# ATM limit increase at BPI



## mrcurtis08 (Nov 17, 2012)

Just wanted to pass this along for those who may not have heard...

As we all know, most ATMs only allow withdrawals of PHP 10,000 per transaction. Previously, I could only get PHP 20,000 from HSBC. As of a couple of weeks ago, however, the closest ATM to my house in Eastwood, which happens to be a BPI, had a message on the screen saying that foreign ATM cards could now withdraw PHP 20,000 - and it worked. I went to another BPI a few days later and was able to do it there, too.

Nice to be able to save on fees by reducing the number of transactions - and there seem to be a lot more BPIs around than HSBCs.
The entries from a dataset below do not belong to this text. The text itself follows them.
import Mathlib
import Literature.MathematicalPhysics.QuantumFieldTheory.Balaban1983to89.B6
import Literature.MathematicalPhysics.QuantumFieldTheory.Balaban1983to89.B6RandomWalk

/-!
# `Balaban1983to89.B6Cor28` — [Balaban1984PropagatorsII] Corollary 2.8 (p. 249): the UNPRINTED composition step
"Prop. 2.6 ∘ Prop. 2.7 via Lemma 2.1" KERNEL-CHECKED as an abstract multiscale-kernel lemma

CITATION HEADER (lean-in-tree rule 2026-08-18).  Source: T. Bałaban, *Propagators and renormalization transformations
for lattice gauge theories. II*, Commun. Math. Phys. **96**, 223–250 (1984) [Balaban1984PropagatorsII] (cell paper B6;
held: `paper:balaban1984-cmp96-propagators-rt-ii`; journal page = PDF page + 222; quotations below are read from the
page renders pp. 234, 238, 246, 247, 249).  Satellite of the sibling module `…Balaban1983to89.B6` (unit r1 / sub-cell
b06) and of `…B6RandomWalk` (unit pv08), which it imports and does not modify; surge node T03.7 "sharpen" (Prop. 2.7 + Cor. 2.8), unit
`b2b-balaban-pv01`; REVISION v2 (same unit, surge node T03.3 "sharpen", Prop. 2.3 p. 238) appends the kernel-check
of the model computation (2.88) itself (section "REVISION v2" at the end; item (5) below).

WHAT THE PAPER PRINTS.  Prop. 2.7 (p. 249): *"The operator (QGQ*)^{−1} is given by the convergent expansions of the
form (2.86), and it satisfies the bound |(QGQ*)^{−1}(b, b′)| ≤ O(1)(L^jη)^{−2}(L^{j′}η)^{−d} e^{−½δ₄d(b,b′)}, b ∈ Λ_j,
b′ ∈ Λ_{j′}. (2.149)"*; then: *"We will apply the results obtained until now to many different problems. At first
let us consider the operator H. We have **Corollary 2.8.** A kernel of the operator H, (HB)(b) = Σ_{c∈𝔅}
(L^{j(c)}η)^d H(b, c)B(c), (2.150) satisfies the inequality |H(b, c)|, |(∇H)(b, c)|, ‖(ζ∇H)(·, c)‖_α ≤ O(1)[1,
(L^jη)^{−1}, (L^jη)^{−1−α}(‖ζ‖^ξ_α + |ζ|)](L^{j′}η)^{−d} e^{−δ₅d(y,c₋)}, (1.151)[sic] b ∈ Δ(y) or supp ζ ⊂ Δ(y),
y ∈ Λ_j, c₋ ∈ Λ_{j′}. This Corollary and Proposition 2.6 are our main technical results."*  NO PROOF of Cor. 2.8 is
printed.  The evident route (cell GAPS.md C-B6-5, sub-cell b06: *"Cor. 2.8 = Prop. 2.6 ∘ Prop. 2.7 via Lemma 2.1
(scale-mismatch powers absorbed as in (2.88))"*) is: H = GQ*(QGQ*)^{−1} ((2.130) p. 246, *"Thus this operator
coincides with the operator introduced in Sect. D"*), so the (2.150)-kernel of H is the (L^{j(c′)}η)^d-weighted
composition of the kernel of GQ* — bounded through (2.136) of Prop. 2.6 (p. 247: *"|(GJ)(x)|, |(∇GJ)(x)|, |(G∇*J)(x)|,
|(ΔGJ)(x)| ≤ O(1)[(L^jη)², L^jη, L^jη, 1] e^{−δ₃d(y,y′)}|J| (2.136) for x ∈ Δ(y), y ∈ Λ_j, supp J ⊂ Δ(y′)"*) —
with the kernel (2.149), the sum over the intermediate point c′ ∈ 𝔅 being done exactly as in the printed model
computation (2.88) p. 238 (*"≤ O(1) Σ_{y₁,y₂∈𝔅} L^jη e^{−½δ₀d(y,y₁)}(L^{j₁}η)^{−4} e^{−½δ₁d(y₁,y₂)}(L^{j₂}η)^{−d}
e^{−½δ₀d(y₂,y′)} L^{j′}η ≤ O(1)(L^jη)^{−2}(L^{j′}η)^{−d} e^{−δ₂d(y,y′)}, (2.88) where … δ₂ is determined by δ₀,
δ₁"*): mismatched scaling powers of the intermediate point are absorbed with Lemma 2.1 (2.60) (p. 234:
*"e^{−αδ₀d(y,y′)} ≤ e^{−αδ₀RM max{|j−j′|−1,0}}, y ∈ Λ_j, y′ ∈ Λ_{j′}, (2.60)"*) and the remaining exponentials are
convolved with (2.63) (*"Σ_{y₁,…,y_{n−1}∈𝔅} e^{−δ₀d(y,y₁)}·…·e^{−δ₀d(y_{n−1},y′)} ≤ c₁(α)^n e^{−(1−α)δ₀d(y,y′)}.
(2.63)"*).

WHAT IS REPRODUCED HERE (kernel-checked, every analytic input an explicit hypothesis quoting its printed source):
(1) the (2.150)-calculus: operators act by `applyKer` ((HB)(b) = Σ_c ℓ(c)^d H(b,c)B(c)) and the kernel of a product is
the weighted composition `compKer` (`applyKer_comp`, pure algebra); (2) `comp_bound`: if |K₁(b,c′)| ≤ C₁ ℓ(b)^p
ℓ(c′)^{−d} e^{−δd(b,c′)} (the kernel form of (2.136)/(2.137) for J concentrated at c′: p = 2, 1, 1−α), |K₂(c′,c)| ≤ C₂
ℓ(c′)^{−2} ℓ(c)^{−d} e^{−δ′d(c′,c)} ((2.149)), the (2.88)-type absorption ℓ(b)² ℓ(c′)^{−2} e^{−εd(b,c′)} ≤ A and the
(2.63)-type convolution Σ_{c′} e^{−δ₀d(b,c′)} e^{−δ₀d(c′,c)} ≤ C_c e^{−θd(b,c)} hold with δ ≥ δ₀ + ε, δ′ ≥ δ₀, then
|Σ_{c′} ℓ(c′)^d K₁(b,c′)K₂(c′,c)| ≤ C₁C₂AC_c ℓ(b)^{p−2} ℓ(c)^{−d} e^{−θd(b,c)} — i.e. the three scaling entries
[1, (L^jη)^{−1}, (L^jη)^{−1−α}] of Cor. 2.8 with δ₅ = θ = (1−α)δ₀, δ₀ ≤ min(δ₃ − ε, ½δ₄), and O(1) = C₁C₂AC_c explicit
(`cor28_scaling_entries`); (3) `absorb_of_260`: the absorption constant A = L² FOLLOWS from (2.60) once
e^{εRM} ≥ L² (ε = αδ₀) — the quantitative content of "M sufficiently large" at this step (Prop. 2.2 p. 234 prints *"If
we have (2.1), (2.2) and M is sufficiently large"*; Props. 2.6/2.7/Cor. 2.8 of `…B6` carry `M₁ ≤ M`); (4)
`cor28_entries_of_lemma21`: over the carrier `B6.Geometry`, the absorption AND the convolution are DISCHARGED from the
tree's typed Lemma 2.1 (`B6.Lemma21Printed` (2.60)–(2.61), with (2.63) kernel-derived in `…B6RandomWalk` (unit pv08)
from (2.61) + the triangle inequality (2.54)), so that the displayed first conjunct of `B6.Cor28Printed` (entries |H|,
|∇H|) follows for one geometry from ONLY the two kernel bounds + the printed side conditions (0 < α < 1, (2.59),
(2.1)–(2.2)) + `1 ≤ L`, `0 < η`, `d ≥ 0`, `L² ≤ e^{αδ₀RM}`, with δ₅ = (1−α)δ₀ for any δ₀ ≥ 0 with (1+α)δ₀ ≤ δ₃,
δ₀ ≤ ½δ₄, and O(1) = C₁C₂L²c₁(α)²; (5) [REVISION v2, node T03.3] the SECOND inequality of the printed model
computation (2.88) p. 238 itself — three kernels, two intermediate points, powers ℓ(y)¹ℓ(y₁)^{−4}ℓ(y₂)^{−d}ℓ(y′)¹ ↦
ℓ(y)^{−2}ℓ(y′)^{−d} — KERNEL-CHECKED (`ineq288_kernel`) from scale transfers in both directions DERIVED from (2.60)
under `L^{|q|} ≤ e^{εRM}` (`transfer_of_260`), the triangle inequality (2.54) and (2.63) with n = 3, and ASSEMBLED over
`B6.Geometry` from the tree's typed Lemma 2.1 (`ineq288_of_lemma21`, `ineq288_printed_of_lemma21`): "δ₂ is
determined by δ₀, δ₁" made explicit as δ₂ = (1−α)δ for any δ ≥ 0 with (1+2α)δ ≤ ½δ₀, (1+α)δ ≤ ½δ₁, under the
largeness L⁴, L^d, L ≤ e^{αδRM}, with O(1) = C₁C₂C₃·L⁴·L^d·L·c₁(α)³.
WHAT IS *NOT* REPRODUCED OR ASSERTED: (2.136)/(2.137), (2.149), (2.60), (2.63) themselves (hypotheses only); the
identification of the kernel of GQ* from (2.136) with J = Q*(indicator of c′) (|J| = 1, supp J ⊂ Δ(c′) — the
reader's, cell GAPS.md G-pv01-3 (i)); the sup over b ∈ Δ(y) and the Hölder-norm bookkeeping of the third entry (its
factor (‖ζ‖^ξ_α + |ζ|) rides inside C₁); for (2.88): its FIRST inequality (the kernel forms of Prop. 2.2's entries
∇G′, G′∇* with λ = Q′*δ_{y₁}, |λ| = O(1), and (2.87) — three kernel-bound hypotheses) and the Neumann bookkeeping
(2.86) ⇒ (2.87) of Prop. 2.3 (node T03.2, unit pv08).  NOTHING of the series is asserted; value = typed skeleton +
located gaps, NOT summit progress.  Companion rows: cell `GAPS.md` G-pv01-3, G-pv01-4, `DIVERGENCE.md` D-pv01.3,
D-pv01.4.
-/

namespace Literature.MathematicalPhysics.QuantumFieldTheory.Balaban1983to89.B6Cor28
Will be curious to see if this is the case for all BPI ATMs.


----------



## fmartin_gila (May 15, 2011)

I'll find out today as I have reason to withdraw from BPI ATM. I don't like the BDO ones as they always spit out 500s instead of 1000s.

Fred


----------



## George6020 (Apr 18, 2014)

Thanks Curtis..............so you are saying that as of NOW, foreign ATM cards can now withdraw P20,000 at BPI.................................that's good to know. 

With my BPI ATM card, I have always been able to withdraw up to P20,000, but sometimes I want to use my foreign ATM card.


----------



## mrcurtis08 (Nov 17, 2012)

Yes - I have already done it at 2 different BPI ATMs so far (but both are in Eastwood). I have a US account that doesn't charge me any ATM fees and even reimburses me for fees charged by other banks - but only up to $15/month. This lets me get twice as much cash out with no fees!


----------



## ROUNDHEAD1952 (Aug 18, 2014)

yes, i also get reimbursed for up to $15 of international ATM fees with USAA. It is the best deal for those qualified to have an account there. So between BPI and USAA, i can draw P60K per month with the P600 atm fees reimbursed. Truly, a sweet deal, feeless banking!




























eless banking


----------



## mrcurtis08 (Nov 17, 2012)

Yep! USAA is great for that - that's how I get money into my BPI account to pay my bills here.


----------



## fmartin_gila (May 15, 2011)

During the late afternoon yesterday, I did go to the BPI ATM in the SM Mall in Iloilo City and did draw out PHP 20,000, so I would guess it is all over the Phils. Good to know it is available.

Fred


----------



## Gilbert_in_Houston (Jul 30, 2014)

I also have a usaa card and love the above mentioned benefits, but they always get you with the exchange rate at the atm (20,000 peso withdraw=-$22.00, non-usaa cards even more) cheaper to use zoom or even sending dollars to Phil using western union.


----------



## mrcurtis08 (Nov 17, 2012)

For the PHP 20,000 I just took out, USAA charged me $449. That doesn't seem to far off from what XE says the rate should be ($445 as of this morning).


----------



## overmyer (Aug 15, 2013)

FYI, the increased ATM withdrawal amount of p20,000 in a single transaction is also in place at BPI ATMs here in Bacolod City, ****** Occidental.


----------